# Instructions for the task:
Leaving out every line before the one with "have : (y : G)", write out the rest of the records below exactly.

# Data under study:
┄┄┄┄┄┄

import Mathlib.GroupTheory.Schreier
import Mathlib.GroupTheory.Index
import Literature.GroupTheory.CombinatorialGroupTheory.FreeGroupSubgroupSeparable
import HarnessLib

/-!
# A finitely generated profinitely dense subgroup of a virtually free group is everything

M. Hall's subgroup separability of free groups (Lyndon–Schupp, *Combinatorial Group Theory*,
Ch. I Prop. 3.10; tree: `FreeGroupSubgroupSeparable.eq_top_of_fg_of_forall_sup_eq_top`) says that a
finitely generated subgroup `H` of a free group `F` with `H P = F` for every normal subgroup `P` of
finite index is all of `F`.  This file extends the statement to VIRTUALLY free groups `G` (groups
with a free normal subgroup `N` of finite index): a finitely generated `H ≤ G` with `H ⊔ P = ⊤` for
every normal finite-index `P ≤ G` equals `G` (`eq_top_of_fg_of_forall_sup_eq_top_of_virtuallyFree`).
Proof: `H ∩ N` is finitely generated (Schreier) and profinitely dense in `N` (normal cores), hence
equals `N` by the free case; then `H ⊇ N` and `H N = G`.  [cite: LyndonSchupp2001, Ch. I Prop. 3.10]

Used in the abc-iut cell for [SemiAnbd] Lemma 6.3 (ii) (Mochizuki, *Semi-graphs of anabelioids*,
p. 70: subgroups of DFG-type of a tempered fundamental group are of DOF-type), whose printed proof
applies Lemma 6.3 (i) (the free case) to the virtually free discrete quotients of `Π^temp`.
Classical; nothing here concerns the disputed parts of inter-universal Teichmüller theory.
-/

namespace Literature.GroupTheory.CombinatorialGroupTheory

namespace VirtuallyFree

universe u v

variable {G : Type u} [Group G]

/-- If `H ⊔ P = ⊤` with `P` normal and `P ≤ N`, then every element of `N` is `h * p` with
`h ∈ H ⊓ N`, `p ∈ P`. [folklore] -/
private theorem mem_inf_mul_of_sup_eq_top {H P N : Subgroup G} [P.Normal] (hPN : P ≤ N)
    (h : H ⊔ P = ⊤) (n : G) (hn : n ∈ N) : ∃ x ∈ H ⊓ N, ∃ p ∈ P, x * p = n := by
  have hn' : n ∈ ((H ⊔ P : Subgroup G) : Set G) := by rw [h]; exact Subgroup.mem_top n
  rw [Subgroup.mul_normal] at hn'
  obtain ⟨x, hx, p, hp, rfl⟩ := Set.mem_mul.mp hn'
  refine ⟨x, ⟨hx, ?_⟩, p, hp, rfl⟩
  have : x * p * p⁻¹ ∈ N := N.mul_mem hn (N.inv_mem (hPN hp))
  simpa using this

/-- **A finitely generated, profinitely dense subgroup of a virtually free group is everything.**
Let `N ⊴ G` be a normal subgroup of finite index isomorphic to a free group, `H ≤ G` finitely
generated with `H ⊔ P = ⊤` for every normal subgroup `P ≤ G` of finite index.  Then `H = ⊤`.
(M. Hall's separability for the free group `N`, applied to `H ∩ N`, plus normal cores.)
[cite: LyndonSchupp2001, Ch. I Prop. 3.10] -/
theorem eq_top_of_fg_of_forall_sup_eq_top_of_virtuallyFree (N : Subgroup G) [N.Normal]
    [N.FiniteIndex] {α : Type v} (e : N ≃* FreeGroup α) (H : Subgroup G) (hH : H.FG)
    (h : ∀ P : Subgroup G, P.Normal → P.FiniteIndex → H ⊔ P = ⊤) : H = ⊤ := by
  classical
  -- `K = H ∩ N` viewed inside `N`, and its image `K'` in the free group
  let K : Subgroup N := H.subgroupOf N
  let K' : Subgroup (FreeGroup α) := K.map e.toMonoidHom
  -- (1) `K` is finitely generated: it is a finite-index subgroup of the f.g. group `H`
  have hKfg : K.FG := by
    haveI : Group.FG H := (Group.fg_iff_subgroup_fg H).mpr hH
    -- `N ∩ H` inside `H` has finite index, hence is finitely generated (Schreier)
    haveI : Group.FG (N.subgroupOf H) := Subgroup.fg_of_index_ne_zero _
    -- transport along `N.subgroupOf H ≃* H ⊓ N ≃* H.subgroupOf N`
    have hK_eq : K = (H ⊓ N).subgroupOf N := by
      ext x; simp [K, Subgroup.mem_subgroupOf]
    let e₂ : (H ⊓ N : Subgroup G) ≃* (H ⊓ N).subgroupOf N :=
      (Subgroup.subgroupOfEquivOfLe (inf_le_right : H ⊓ N ≤ N)).symm
    have hNH : N.subgroupOf H = (H ⊓ N).subgroupOf H := by
      ext x; simp [Subgroup.mem_subgroupOf]
    let e₀ : N.subgroupOf H ≃* (H ⊓ N : Subgroup G) :=
      (MulEquiv.subgroupCongr hNH).trans (Subgroup.subgroupOfEquivOfLe (inf_le_left : H ⊓ N ≤ H))
    haveI : Group.FG ((H ⊓ N).subgroupOf N) :=
      Group.fg_of_surjective (f := (e₂.toMonoidHom.comp e₀.toMonoidHom))
        (e₂.surjective.comp e₀.surjective)
    rw [hK_eq]
    exact (Group.fg_iff_subgroup_fg _).mp inferInstance
  have hK'fg : K'.FG := fg_map_of_fg e.toMonoidHom hKfg
  -- (2) `K'` is profinitely dense in the free group
  have hK'dense : ∀ P' : Subgroup (FreeGroup α), P'.Normal → P'.FiniteIndex → K' ⊔ P' = ⊤ := by
    intro P' hP'n hP'f
    -- pull `P'` back to `N`, push into `G`, and take the normal core
    let Q : Subgroup N := P'.comap e.toMonoidHom
    haveI : Q.FiniteIndex := by
      refine ⟨?_⟩
      rw [Subgroup.index_comap_of_surjective _ e.surjective]
      exact hP'f.index_ne_zero
    let P₀ : Subgroup G := Q.map N.subtype
    haveI : P₀.FiniteIndex := by
      refine ⟨?_⟩
      rw [Subgroup.index_map_subtype]
      exact mul_ne_zero Subgroup.FiniteIndex.index_ne_zero Subgroup.FiniteIndex.index_ne_zero
    let P : Subgroup G := P₀.normalCore
    have hPP₀ : P ≤ P₀ := Subgroup.normalCore_le P₀
    have hP₀N : P₀ ≤ N := fun x hx => by
      obtain ⟨y, -, rfl⟩ := hx; exact y.2
    have hHP := h P (Subgroup.normalCore_normal P₀) inferInstance
    -- every `n ∈ N` is `x * p` with `x ∈ H ∩ N`, `p ∈ P ≤ P₀`
    refine top_le_iff.mp fun z _ => ?_
    obtain ⟨n, rfl⟩ := e.surjective z
    obtain ⟨x, hx, p, hp, hxp⟩ := mem_inf_mul_of_sup_eq_top (hPP₀.trans hP₀N) hHP n n.2
    have hpN : p ∈ N := hP₀N (hPP₀ hp)
    have hxK : (⟨x, hx.2⟩ : N) ∈ K := by simpa [K, Subgroup.mem_subgroupOf] using hx.1
    have hpQ : (⟨p, hpN⟩ : N) ∈ Q := by
      have hp₀ : p ∈ P₀ := hPP₀ hp
      obtain ⟨y, hy, hyp⟩ := hp₀
      have : y = ⟨p, hpN⟩ := Subtype.ext (by simpa using hyp)
      exact this ▸ hy
    have hn : n = ⟨x, hx.2⟩ * ⟨p, hpN⟩ := Subtype.ext (by simpa using hxp.symm)
    rw [hn, map_mul]
    refine Subgroup.mul_mem _ (Subgroup.mem_sup_left ⟨_, hxK, rfl⟩) (Subgroup.mem_sup_right ?_)
    simpa [Q] using hpQ
  -- (3) hence `K' = ⊤`, so `N ≤ H`
  have hK'top : K' = ⊤ := eq_top_of_fg_of_forall_sup_eq_top K' hK'fg hK'dense
  have hNH : N ≤ H := by
    intro n hn
    have : e ⟨n, hn⟩ ∈ K' := by rw [hK'top]; exact Subgroup.mem_top _
    obtain ⟨y, hy, hye⟩ := this
    have hyn : y = ⟨n, hn⟩ := e.injective hye
    have : (y : G) ∈ H := by simpa [K, Subgroup.mem_subgroupOf] using hy
    simpa [hyn] using this
  -- (4) and `H ⊔ N = ⊤` finishes
  have := h N inferInstance inferInstance
  rwa [sup_eq_left.mpr hNH] at this

end VirtuallyFree

end Literature.GroupTheory.CombinatorialGroupTheory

┄┄┄┄┄┄

# Problem solution:
    have : (y : G) ∈ H := by simpa [K, Subgroup.mem_subgroupOf] using hy
    simpa [hyn] using this
  -- (4) and `H ⊔ N = ⊤` finishes
  have := h N inferInstance inferInstance
  rwa [sup_eq_left.mpr hNH] at this

end VirtuallyFree

end Literature.GroupTheory.CombinatorialGroupTheory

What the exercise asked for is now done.